==== Records for this task

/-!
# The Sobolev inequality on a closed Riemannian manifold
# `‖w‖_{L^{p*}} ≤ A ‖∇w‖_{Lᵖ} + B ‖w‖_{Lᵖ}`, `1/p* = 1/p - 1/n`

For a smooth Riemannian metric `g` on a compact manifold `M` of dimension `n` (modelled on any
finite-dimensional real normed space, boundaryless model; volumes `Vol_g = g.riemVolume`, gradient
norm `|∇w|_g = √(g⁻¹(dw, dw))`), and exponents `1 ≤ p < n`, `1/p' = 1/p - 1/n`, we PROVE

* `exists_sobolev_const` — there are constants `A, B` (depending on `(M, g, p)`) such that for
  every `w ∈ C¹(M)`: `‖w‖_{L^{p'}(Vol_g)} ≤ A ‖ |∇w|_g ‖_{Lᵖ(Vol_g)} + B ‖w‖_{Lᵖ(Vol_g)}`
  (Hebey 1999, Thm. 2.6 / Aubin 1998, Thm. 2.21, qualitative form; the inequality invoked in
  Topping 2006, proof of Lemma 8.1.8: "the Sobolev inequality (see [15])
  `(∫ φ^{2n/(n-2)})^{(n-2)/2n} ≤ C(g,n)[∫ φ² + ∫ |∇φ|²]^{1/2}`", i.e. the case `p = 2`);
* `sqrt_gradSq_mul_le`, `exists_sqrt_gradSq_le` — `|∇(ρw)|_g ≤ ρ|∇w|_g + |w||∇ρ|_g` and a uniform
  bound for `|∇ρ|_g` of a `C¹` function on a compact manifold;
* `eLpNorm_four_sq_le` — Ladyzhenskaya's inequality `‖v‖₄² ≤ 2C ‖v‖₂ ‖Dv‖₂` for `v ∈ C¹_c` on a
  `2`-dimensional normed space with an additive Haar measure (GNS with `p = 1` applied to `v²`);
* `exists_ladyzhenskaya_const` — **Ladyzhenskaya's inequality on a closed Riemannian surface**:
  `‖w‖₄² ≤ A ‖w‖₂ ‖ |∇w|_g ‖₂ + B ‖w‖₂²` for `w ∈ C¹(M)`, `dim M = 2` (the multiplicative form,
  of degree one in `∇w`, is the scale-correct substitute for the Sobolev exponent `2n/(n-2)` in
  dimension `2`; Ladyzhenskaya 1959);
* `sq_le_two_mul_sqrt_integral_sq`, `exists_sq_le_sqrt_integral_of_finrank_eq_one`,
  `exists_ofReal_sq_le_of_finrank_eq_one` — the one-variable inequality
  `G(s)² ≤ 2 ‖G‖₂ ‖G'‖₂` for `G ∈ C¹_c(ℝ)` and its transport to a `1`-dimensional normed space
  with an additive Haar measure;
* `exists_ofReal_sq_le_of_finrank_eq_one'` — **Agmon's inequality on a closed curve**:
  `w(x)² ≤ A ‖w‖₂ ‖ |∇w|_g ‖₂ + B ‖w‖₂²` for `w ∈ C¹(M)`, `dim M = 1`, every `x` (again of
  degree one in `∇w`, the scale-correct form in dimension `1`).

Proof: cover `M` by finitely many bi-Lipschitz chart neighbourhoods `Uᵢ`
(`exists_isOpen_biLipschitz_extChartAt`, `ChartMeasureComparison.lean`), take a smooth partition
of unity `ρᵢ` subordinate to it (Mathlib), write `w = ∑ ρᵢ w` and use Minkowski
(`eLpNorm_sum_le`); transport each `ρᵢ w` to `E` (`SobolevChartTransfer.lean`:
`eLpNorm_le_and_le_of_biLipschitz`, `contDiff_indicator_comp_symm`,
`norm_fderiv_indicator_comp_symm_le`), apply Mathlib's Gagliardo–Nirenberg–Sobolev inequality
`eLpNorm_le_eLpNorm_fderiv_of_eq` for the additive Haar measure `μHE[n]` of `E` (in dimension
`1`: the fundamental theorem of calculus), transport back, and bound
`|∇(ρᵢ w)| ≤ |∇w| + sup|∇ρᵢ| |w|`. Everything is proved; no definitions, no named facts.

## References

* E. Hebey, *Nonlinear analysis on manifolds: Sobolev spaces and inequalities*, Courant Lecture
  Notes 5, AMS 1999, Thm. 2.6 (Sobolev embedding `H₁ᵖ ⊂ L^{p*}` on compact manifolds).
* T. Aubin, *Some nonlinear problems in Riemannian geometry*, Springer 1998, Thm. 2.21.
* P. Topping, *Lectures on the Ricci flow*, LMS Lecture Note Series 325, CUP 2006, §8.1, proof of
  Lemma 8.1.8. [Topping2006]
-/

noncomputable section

========
==== Records for this task

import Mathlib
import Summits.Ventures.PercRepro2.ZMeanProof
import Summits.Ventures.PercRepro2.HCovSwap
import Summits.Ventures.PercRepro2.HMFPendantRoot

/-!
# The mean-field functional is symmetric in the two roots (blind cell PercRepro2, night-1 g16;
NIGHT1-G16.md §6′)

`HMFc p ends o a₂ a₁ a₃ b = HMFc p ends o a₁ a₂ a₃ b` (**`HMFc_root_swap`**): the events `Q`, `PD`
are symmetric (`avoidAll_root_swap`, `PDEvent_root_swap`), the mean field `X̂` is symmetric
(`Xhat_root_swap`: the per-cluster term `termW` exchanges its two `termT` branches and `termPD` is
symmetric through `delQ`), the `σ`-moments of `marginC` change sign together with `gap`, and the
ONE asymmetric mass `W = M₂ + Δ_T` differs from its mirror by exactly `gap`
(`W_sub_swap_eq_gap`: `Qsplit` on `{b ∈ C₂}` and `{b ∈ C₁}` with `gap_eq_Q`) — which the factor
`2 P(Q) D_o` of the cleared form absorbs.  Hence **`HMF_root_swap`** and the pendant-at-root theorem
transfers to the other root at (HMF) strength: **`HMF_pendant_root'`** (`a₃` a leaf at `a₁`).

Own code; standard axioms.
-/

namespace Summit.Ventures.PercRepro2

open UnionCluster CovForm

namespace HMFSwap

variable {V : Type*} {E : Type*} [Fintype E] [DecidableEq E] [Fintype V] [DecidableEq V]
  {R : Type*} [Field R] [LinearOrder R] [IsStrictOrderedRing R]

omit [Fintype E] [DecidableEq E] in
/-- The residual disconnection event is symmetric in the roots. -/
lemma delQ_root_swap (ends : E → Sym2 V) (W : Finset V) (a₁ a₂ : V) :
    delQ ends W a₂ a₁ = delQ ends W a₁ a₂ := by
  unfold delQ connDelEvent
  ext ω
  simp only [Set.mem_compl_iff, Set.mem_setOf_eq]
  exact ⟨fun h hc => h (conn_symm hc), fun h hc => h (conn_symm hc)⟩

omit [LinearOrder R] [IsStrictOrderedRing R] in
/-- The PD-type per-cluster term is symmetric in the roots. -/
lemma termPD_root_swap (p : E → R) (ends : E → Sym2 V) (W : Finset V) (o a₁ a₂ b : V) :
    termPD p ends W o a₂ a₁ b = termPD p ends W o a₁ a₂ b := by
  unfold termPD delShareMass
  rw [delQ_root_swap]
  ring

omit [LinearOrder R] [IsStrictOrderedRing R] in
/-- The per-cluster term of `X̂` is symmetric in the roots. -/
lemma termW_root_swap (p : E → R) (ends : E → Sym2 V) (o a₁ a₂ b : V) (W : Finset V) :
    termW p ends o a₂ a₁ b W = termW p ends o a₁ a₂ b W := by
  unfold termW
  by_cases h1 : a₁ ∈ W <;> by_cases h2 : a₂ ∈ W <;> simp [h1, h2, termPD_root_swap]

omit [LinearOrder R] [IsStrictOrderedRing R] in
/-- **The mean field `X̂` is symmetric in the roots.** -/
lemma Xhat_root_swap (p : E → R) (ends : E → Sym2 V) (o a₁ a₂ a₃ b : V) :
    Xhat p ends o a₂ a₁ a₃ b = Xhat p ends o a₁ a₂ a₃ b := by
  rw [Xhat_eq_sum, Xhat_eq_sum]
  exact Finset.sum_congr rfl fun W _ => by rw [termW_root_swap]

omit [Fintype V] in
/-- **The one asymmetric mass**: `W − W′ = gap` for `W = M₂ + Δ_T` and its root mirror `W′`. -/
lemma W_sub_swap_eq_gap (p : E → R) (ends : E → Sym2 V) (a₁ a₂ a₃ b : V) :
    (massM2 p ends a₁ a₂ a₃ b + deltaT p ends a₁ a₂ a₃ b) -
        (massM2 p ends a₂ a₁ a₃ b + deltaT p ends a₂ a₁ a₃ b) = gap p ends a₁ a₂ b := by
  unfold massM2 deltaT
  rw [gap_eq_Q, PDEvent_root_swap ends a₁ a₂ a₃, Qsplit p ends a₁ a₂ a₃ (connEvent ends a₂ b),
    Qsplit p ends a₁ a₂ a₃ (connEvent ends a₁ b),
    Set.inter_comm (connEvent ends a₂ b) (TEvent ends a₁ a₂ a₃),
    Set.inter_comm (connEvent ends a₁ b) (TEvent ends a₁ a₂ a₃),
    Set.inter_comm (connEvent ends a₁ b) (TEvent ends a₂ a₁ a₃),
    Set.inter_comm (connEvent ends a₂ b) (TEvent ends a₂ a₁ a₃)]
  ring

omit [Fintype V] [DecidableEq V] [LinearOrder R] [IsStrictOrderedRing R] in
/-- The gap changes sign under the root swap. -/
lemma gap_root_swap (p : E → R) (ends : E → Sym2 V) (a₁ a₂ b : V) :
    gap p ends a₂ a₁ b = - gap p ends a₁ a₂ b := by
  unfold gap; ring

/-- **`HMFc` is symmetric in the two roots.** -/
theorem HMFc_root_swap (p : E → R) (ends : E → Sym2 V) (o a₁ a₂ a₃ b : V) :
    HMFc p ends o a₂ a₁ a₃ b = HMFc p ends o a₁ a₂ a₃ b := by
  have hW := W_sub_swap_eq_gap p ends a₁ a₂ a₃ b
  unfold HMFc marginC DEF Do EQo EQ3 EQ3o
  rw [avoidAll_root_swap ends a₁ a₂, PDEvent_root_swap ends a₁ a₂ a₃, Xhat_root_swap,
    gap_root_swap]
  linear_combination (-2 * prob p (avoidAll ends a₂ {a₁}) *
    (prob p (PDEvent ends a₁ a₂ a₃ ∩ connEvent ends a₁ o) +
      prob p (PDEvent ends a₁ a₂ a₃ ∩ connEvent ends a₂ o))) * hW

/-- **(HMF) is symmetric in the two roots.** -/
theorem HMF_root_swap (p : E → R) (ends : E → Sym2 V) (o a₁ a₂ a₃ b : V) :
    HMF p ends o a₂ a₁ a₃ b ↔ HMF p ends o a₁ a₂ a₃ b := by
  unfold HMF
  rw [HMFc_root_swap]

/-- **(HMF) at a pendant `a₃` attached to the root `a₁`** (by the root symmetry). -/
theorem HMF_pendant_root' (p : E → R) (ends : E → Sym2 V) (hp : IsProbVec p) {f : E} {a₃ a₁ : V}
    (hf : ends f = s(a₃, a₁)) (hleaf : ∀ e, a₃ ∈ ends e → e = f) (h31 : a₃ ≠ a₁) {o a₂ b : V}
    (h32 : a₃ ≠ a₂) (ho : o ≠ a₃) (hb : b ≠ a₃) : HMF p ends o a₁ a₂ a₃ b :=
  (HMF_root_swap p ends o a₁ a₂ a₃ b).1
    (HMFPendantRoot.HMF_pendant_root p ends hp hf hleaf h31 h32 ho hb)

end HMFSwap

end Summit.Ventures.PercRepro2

========
==== Records for this task

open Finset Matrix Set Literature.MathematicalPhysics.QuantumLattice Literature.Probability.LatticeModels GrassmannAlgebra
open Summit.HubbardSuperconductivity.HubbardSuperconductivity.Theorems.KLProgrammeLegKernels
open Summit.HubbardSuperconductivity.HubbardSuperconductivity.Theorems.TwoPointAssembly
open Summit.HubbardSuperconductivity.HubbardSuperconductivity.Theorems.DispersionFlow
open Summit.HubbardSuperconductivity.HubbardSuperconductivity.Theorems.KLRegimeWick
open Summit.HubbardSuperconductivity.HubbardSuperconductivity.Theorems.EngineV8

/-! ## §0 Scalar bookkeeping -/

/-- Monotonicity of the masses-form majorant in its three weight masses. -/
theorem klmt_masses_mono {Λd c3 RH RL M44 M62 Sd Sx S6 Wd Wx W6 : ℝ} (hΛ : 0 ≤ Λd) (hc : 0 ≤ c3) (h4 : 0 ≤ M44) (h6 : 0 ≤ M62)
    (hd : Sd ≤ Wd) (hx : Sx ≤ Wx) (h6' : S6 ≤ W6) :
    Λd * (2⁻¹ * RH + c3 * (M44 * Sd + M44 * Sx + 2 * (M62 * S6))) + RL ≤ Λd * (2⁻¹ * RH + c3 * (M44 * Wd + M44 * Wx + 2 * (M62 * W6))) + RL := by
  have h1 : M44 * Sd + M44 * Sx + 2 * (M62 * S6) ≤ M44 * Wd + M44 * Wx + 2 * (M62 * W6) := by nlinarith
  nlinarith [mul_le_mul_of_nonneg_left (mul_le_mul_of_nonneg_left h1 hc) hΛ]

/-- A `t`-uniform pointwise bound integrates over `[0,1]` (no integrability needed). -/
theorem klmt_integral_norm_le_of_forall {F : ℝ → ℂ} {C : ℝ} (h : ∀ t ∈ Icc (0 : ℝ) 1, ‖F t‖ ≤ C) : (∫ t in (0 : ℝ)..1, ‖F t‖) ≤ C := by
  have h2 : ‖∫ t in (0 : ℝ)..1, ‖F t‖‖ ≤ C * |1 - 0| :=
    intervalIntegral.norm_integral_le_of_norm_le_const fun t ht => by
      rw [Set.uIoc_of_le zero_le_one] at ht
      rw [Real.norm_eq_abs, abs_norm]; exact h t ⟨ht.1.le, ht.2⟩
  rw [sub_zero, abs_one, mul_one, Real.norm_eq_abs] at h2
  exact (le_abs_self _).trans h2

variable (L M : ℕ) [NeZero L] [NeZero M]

========

**Task details**
Please output exactly the lines between the one holding "intervalIntegral.norm_integral_le_of_norm_le_const fun t" and the one holding "variable (L M : ℕ) [NeZero L] [NeZero M]" in the records above, inclusive, and nothing more.

**Expected output**
    intervalIntegral.norm_integral_le_of_norm_le_const fun t ht => by
      rw [Set.uIoc_of_le zero_le_one] at ht
      rw [Real.norm_eq_abs, abs_norm]; exact h t ⟨ht.1.le, ht.2⟩
  rw [sub_zero, abs_one, mul_one, Real.norm_eq_abs] at h2
  exact (le_abs_self _).trans h2

variable (L M : ℕ) [NeZero L] [NeZero M]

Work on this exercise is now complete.